::: Data shown :::

import Literature.NumberTheory.DiophantineGeometry.ApproximationBoundRatArchOfCoreProofs
import Literature.NumberTheory.DiophantineGeometry.ApproximationBoundRatPadicOfCoresProofs
import HarnessLib

/-!
# The approximation bound over `ℚ` ("A1.L", `∃ K ≥ 1, PastenApproximationBound K`) from the three
# engine texts in SHAPE form (archimedean core, odd-`p` core, `2`-adic core)

Topic `NumberTheory/DiophantineGeometry`; namespace `Literature.NumberTheory.DiophantineGeometry.Dioph`.
Proofs only: no definition, no named fact. Closing file of the companion set
`ApproximationBoundRat{Padic{Units,CaseA,OfCore,Dependence,OfCores},Arch{Dependence,OfCore}}Proofs`
(cell `abc-stewartyu`, support chains "ArchShapeChain" / "PadicShapeChain" / "HalvesJoin" of the
planned library rung "A1.L").

* `indepArch_of_archCore` — the archimedean core on any finite index type from its `Fin r` text;
* `archApproximationBound_rat_of_archCore (hArch)` — the archimedean half ("A1.L(∞)") from ONE
  hypothesis, the text of Nesterenko 2003 Thm 2.2 (= Matveev 2000 over `ℚ`) in the `cʳ` shape;
* `approximationBound_rat_of_cores (hArch) (hOdd) (hTwo) : approximationBound_rat` — both halves
  joined (`approximationBound_rat_of_halves`).

None of the three hypotheses is proved in the tree; they are lower bounds for (p-adic) linear forms
in logarithms in the published shape with unspecified absolute constants.

## References

* [Nesterenko2003] Yu. V. Nesterenko, *Linear forms in logarithms of rational numbers*, LNM 1819
  (2003) — Thm 2.2.
* [Yu2007] K. Yu, *p-adic logarithmic forms and group varieties III*, Forum Math. 19 (2007) —
  Main Theorem (`K = ℚ`).
* [Pasten2024] H. Pasten, Invent. Math. 236 (2024) — Theorem 2.1 (`d = 1`).
* [EvertseGyory2015] J.-H. Evertse, K. Győry, CUP 2015 — Thm 4.2.1, §4.4.2.
-/

noncomputable section

open Finset Real Height

namespace Literature.NumberTheory.DiophantineGeometry.Dioph

/-! ### `Fin r`-reindexing of the archimedean core -/

/-- **The archimedean core on an arbitrary finite index type** (from its `Fin r` text, any constant
`C₀ ≥ max 1 |c|`; reindexing along `Fintype.equivFin`). [cite: Nesterenko2003, Thm 2.2] -/
theorem indepArch_of_archCore {c : ℝ}
    (hArch : ∀ (r : ℕ) (a : Fin r → ℚ) (b : Fin r → ℤ) (A : Fin r → ℝ) (B : ℝ),
      (∀ i, 0 < a i) → (∀ μ : Fin r → ℤ, ∏ i, a i ^ μ i = 1 → μ = 0) →
      (∀ i, Height.logHeight₁ (a i) ≤ A i) → (∀ i, 1 ≤ A i) →
      b ≠ 0 → (∀ i, (|b i| : ℝ) ≤ B) →
      -(c ^ r * (∏ i, A i) * Real.log (Real.exp 1 * B)) ≤
        Real.log |∑ i, (b i : ℝ) * Real.log (a i : ℝ)|)
    {C₀ : ℝ} (hcC : max 1 |c| ≤ C₀)
    (κ : Type) [Fintype κ] [DecidableEq κ] (a : κ → ℚ) (b : κ → ℤ) (A : κ → ℝ) (B : ℝ)
    (ha : ∀ k, 0 < a k) (hind : ∀ μ : κ → ℤ, ∏ k, a k ^ μ k = 1 → μ = 0)
    (hA : ∀ k, logHeight₁ (a k) ≤ A k) (hA1 : ∀ k, 1 ≤ A k) (hb : b ≠ 0)
    (hB : ∀ k, (|b k| : ℝ) ≤ B) :
    -(C₀ ^ Fintype.card κ * (∏ k, A k) * Real.log (Real.exp 1 * B)) ≤
      Real.log |∑ k, (b k : ℝ) * Real.log (a k : ℝ)| := by
  set r := Fintype.card κ with hr
  set e : κ ≃ Fin r := Fintype.equivFin κ with he
  have hprod : ∀ (f : κ → ℤ), ∏ i : Fin r, a (e.symm i) ^ f (e.symm i) = ∏ k, a k ^ f k :=
    fun f => Fintype.prod_equiv e.symm _ _ fun i => rfl
  have hprodA : ∏ i : Fin r, A (e.symm i) = ∏ k, A k := Fintype.prod_equiv e.symm _ _ fun i => rfl
  have hsum : ∑ i : Fin r, (b (e.symm i) : ℝ) * Real.log (a (e.symm i) : ℝ) =
      ∑ k, (b k : ℝ) * Real.log (a k : ℝ) := Fintype.sum_equiv e.symm _ _ fun i => rfl
  have hind' : ∀ μ : Fin r → ℤ, ∏ i, a (e.symm i) ^ μ i = 1 → μ = 0 := by
    intro μ hμ
    have h1 : ∏ k, a k ^ μ (e k) = 1 := by
      rw [← hprod (fun k => μ (e k))]
      simp only [Equiv.apply_symm_apply]
      exact hμ
    have h2 := hind (fun k => μ (e k)) h1
    funext i
    have := congrFun h2 (e.symm i)
    simpa using this
  have hb' : (fun i : Fin r => b (e.symm i)) ≠ 0 := by
    intro h0; apply hb; funext k
    have := congrFun h0 (e k)
    simpa using this
  have h := hArch r (fun i => a (e.symm i)) (fun i => b (e.symm i)) (fun i => A (e.symm i)) B
    (fun i => ha _) hind' (fun i => hA _) (fun i => hA1 _) hb' (fun i => hB _)
  rw [hprodA, hsum] at h
  -- `c^r ≤ C₀^r` against a non-negative factor
  have hB1 : 1 ≤ B := by
    obtain ⟨k, hk⟩ : ∃ k, b k ≠ 0 := by
      by_contra h0; push Not at h0; exact hb (funext h0)
    have h1 : (1 : ℝ) ≤ |(b k : ℝ)| := by
      have : (1 : ℤ) ≤ |b k| := Int.one_le_abs hk
      exact_mod_cast this
    exact h1.trans (hB k)
  have hX : 0 ≤ (∏ k, A k) * Real.log (Real.exp 1 * B) := by
    have h1 : 0 ≤ ∏ k, A k := Finset.prod_nonneg fun k _ => le_trans zero_le_one (hA1 k)
    have h2 : 0 ≤ Real.log (Real.exp 1 * B) :=
      Real.log_nonneg (by nlinarith [Real.add_one_le_exp (1 : ℝ)])
    positivity
  have hcr : c ^ r ≤ C₀ ^ r :=
    le_trans (le_abs_self _) (by
      rw [abs_pow]; exact pow_le_pow_left₀ (abs_nonneg c) ((le_max_right _ _).trans hcC) r)
  have h3 : c ^ r * ((∏ k, A k) * Real.log (Real.exp 1 * B)) ≤
      C₀ ^ r * ((∏ k, A k) * Real.log (Real.exp 1 * B)) := mul_le_mul_of_nonneg_right hcr hX
  calc -(C₀ ^ r * (∏ k, A k) * Real.log (Real.exp 1 * B))
      ≤ -(c ^ r * (∏ k, A k) * Real.log (Real.exp 1 * B)) := by linarith
    _ ≤ _ := h

/-! ### The archimedean half and the full bound -/

/-- **The archimedean approximation bound over `ℚ` ("A1.L(∞)") from the archimedean core in shape
form.** `archApproximationBound_rat` (Pasten 2024 Thm 2.1 (i), `d = 1`, `∃ K ≥ 1`) follows from the
text of Nesterenko 2003 Thm 2.2 / Matveev 2000 over `ℚ` in the `cʳ` shape (positive independent
rationals, weights `h(aᵢ) ≤ Aᵢ`, `1 ≤ Aᵢ`, unweighted `B`), NOT proved here: reindexing
(`indepArch_of_archCore`), elimination of multiplicative relations (`depArch_of_indepArch`) and
Evertse–Győry §4.4.2 at `α = 1` (`archApproximationBound_rat_of_depArch`).
[cite: Pasten2024, Theorem 2.1 (i) (d = 1)] [cite: Nesterenko2003, Thm 2.2]
[cite: EvertseGyory2015, Thm 4.2.1 (p. 68), proof pp. 80–81] -/
theorem archApproximationBound_rat_of_archCore
    (hArch : ∃ c : ℝ, ∀ (r : ℕ) (a : Fin r → ℚ) (b : Fin r → ℤ) (A : Fin r → ℝ) (B : ℝ),
      (∀ i, 0 < a i) →
      (∀ μ : Fin r → ℤ, ∏ i, a i ^ μ i = 1 → μ = 0) →
      (∀ i, Height.logHeight₁ (a i) ≤ A i) → (∀ i, 1 ≤ A i) →
      b ≠ 0 → (∀ i, (|b i| : ℝ) ≤ B) →
      -(c ^ r * (∏ i, A i) * Real.log (Real.exp 1 * B)) ≤
        Real.log |∑ i, (b i : ℝ) * Real.log (a i : ℝ)|) :
    archApproximationBound_rat := by
  obtain ⟨c, hc⟩ := hArch
  set C₀ : ℝ := max 1 |c| with hC₀
  have hC₀1 : 1 ≤ C₀ := le_max_left _ _
  have hl2 : 0 < Real.log 2 := Real.log_pos one_lt_two
  have hC : 1 ≤ (C₀ + 3) / Real.log 2 := by
    rw [le_div_iff₀ hl2]; linarith [Real.log_two_lt_d9]
  refine archApproximationBound_rat_of_depArch hC fun κ _ _ a b B ha ha1 hB hB3 hne => ?_
  exact depArch_of_indepArch hC₀1 (fun κ' _ _ a' b' A B' ha' hind hA hA1 hb' hB' =>
    indepArch_of_archCore hc le_rfl κ' a' b' A B' ha' hind hA hA1 hb' hB') κ a b B ha ha1 hB hB3 hne

/-- **The approximation bound over `ℚ` in shape form ("A1.L": `∃ K ≥ 1, PastenApproximationBound K`,
Pasten 2024 Thm 2.1, `d = 1`) from the three engine texts in shape form** — the archimedean core
(Nesterenko/Matveev over `ℚ`), the odd-`p` core and the `2`-adic core (Yu 2007 over `ℚ`), all with
unspecified absolute constants and NOT proved here: the two halves
(`archApproximationBound_rat_of_archCore`, `padicApproximationBound_rat_of_padicCores`) joined by
`approximationBound_rat_of_halves`. Every `…_of_approximationBound` consumer in the tree is
`K`-parametric, hence a theorem the day the three cores are.
[cite: Pasten2024, Theorem 2.1 (d = 1)] [cite: EvertseGyory2015, Thm 4.2.1 (p. 68)] -/
theorem approximationBound_rat_of_cores
    (hArch : ∃ c : ℝ, ∀ (r : ℕ) (a : Fin r → ℚ) (b : Fin r → ℤ) (A : Fin r → ℝ) (B : ℝ),
      (∀ i, 0 < a i) →
      (∀ μ : Fin r → ℤ, ∏ i, a i ^ μ i = 1 → μ = 0) →
      (∀ i, Height.logHeight₁ (a i) ≤ A i) → (∀ i, 1 ≤ A i) →
      b ≠ 0 → (∀ i, (|b i| : ℝ) ≤ B) →
      -(c ^ r * (∏ i, A i) * Real.log (Real.exp 1 * B)) ≤
        Real.log |∑ i, (b i : ℝ) * Real.log (a i : ℝ)|)
    (hOdd : ∃ c : ℝ, ∀ (p : ℕ), p.Prime → p ≠ 2 →
      ∀ (r : ℕ) (θ : Fin r → ℚ) (m : Fin r → ℤ) (A : Fin r → ℝ) (Amax W : ℝ),
      (∀ i, θ i ≠ 0 ∧ padicValRat p (θ i) = 0) →
      (∀ μ : Fin r → ℤ, ∏ i, θ i ^ μ i = 1 → μ = 0) →
      (∀ i, Height.logHeight₁ (θ i) ≤ A i) → (∀ i, 1 ≤ A i) → (∀ i, A i ≤ Amax) →
      m ≠ 0 → (∀ i, Real.log (max 3 (|m i| : ℝ)) ≤ W) → 1 ≤ W →
      (padicValRat p (∏ i, θ i ^ m i - 1) : ℝ) * Real.log p ≤
        c ^ r * ((p : ℝ) / Real.log p) * (∏ i, A i) * (W + Real.log p + Real.log (2 * Amax)))
    (hTwo : ∃ c : ℝ, ∀ (r : ℕ) (θ : Fin r → ℚ) (m : Fin r → ℤ) (A : Fin r → ℝ) (Amax W : ℝ),
      (∀ i, 3 ≤ padicValRat 2 (θ i - 1)) →
      (∀ μ : Fin r → ℤ, ∏ i, θ i ^ μ i = 1 → μ = 0) →
      (∀ i, Height.logHeight₁ (θ i) ≤ A i) → (∀ i, 1 ≤ A i) → (∀ i, A i ≤ Amax) →
      m ≠ 0 → (∀ i, Real.log (max 3 (|m i| : ℝ)) ≤ W) → 1 ≤ W →
      (padicValRat 2 (∏ i, θ i ^ m i - 1) : ℝ) ≤ c ^ r * (∏ i, A i) * (W + Real.log (2 * Amax))) :
    approximationBound_rat :=
  approximationBound_rat_of_halves (archApproximationBound_rat_of_archCore hArch)
    (padicApproximationBound_rat_of_padicCores hOdd hTwo)

end Literature.NumberTheory.DiophantineGeometry.Dioph

end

:::

What is required:
Lines that include the word "equivFin" are to be extracted from the data above.

The answer:
`C₀ ≥ max 1 |c|`; reindexing along `Fintype.equivFin`). [cite: Nesterenko2003, Thm 2.2] -/
  set e : κ ≃ Fin r := Fintype.equivFin κ with he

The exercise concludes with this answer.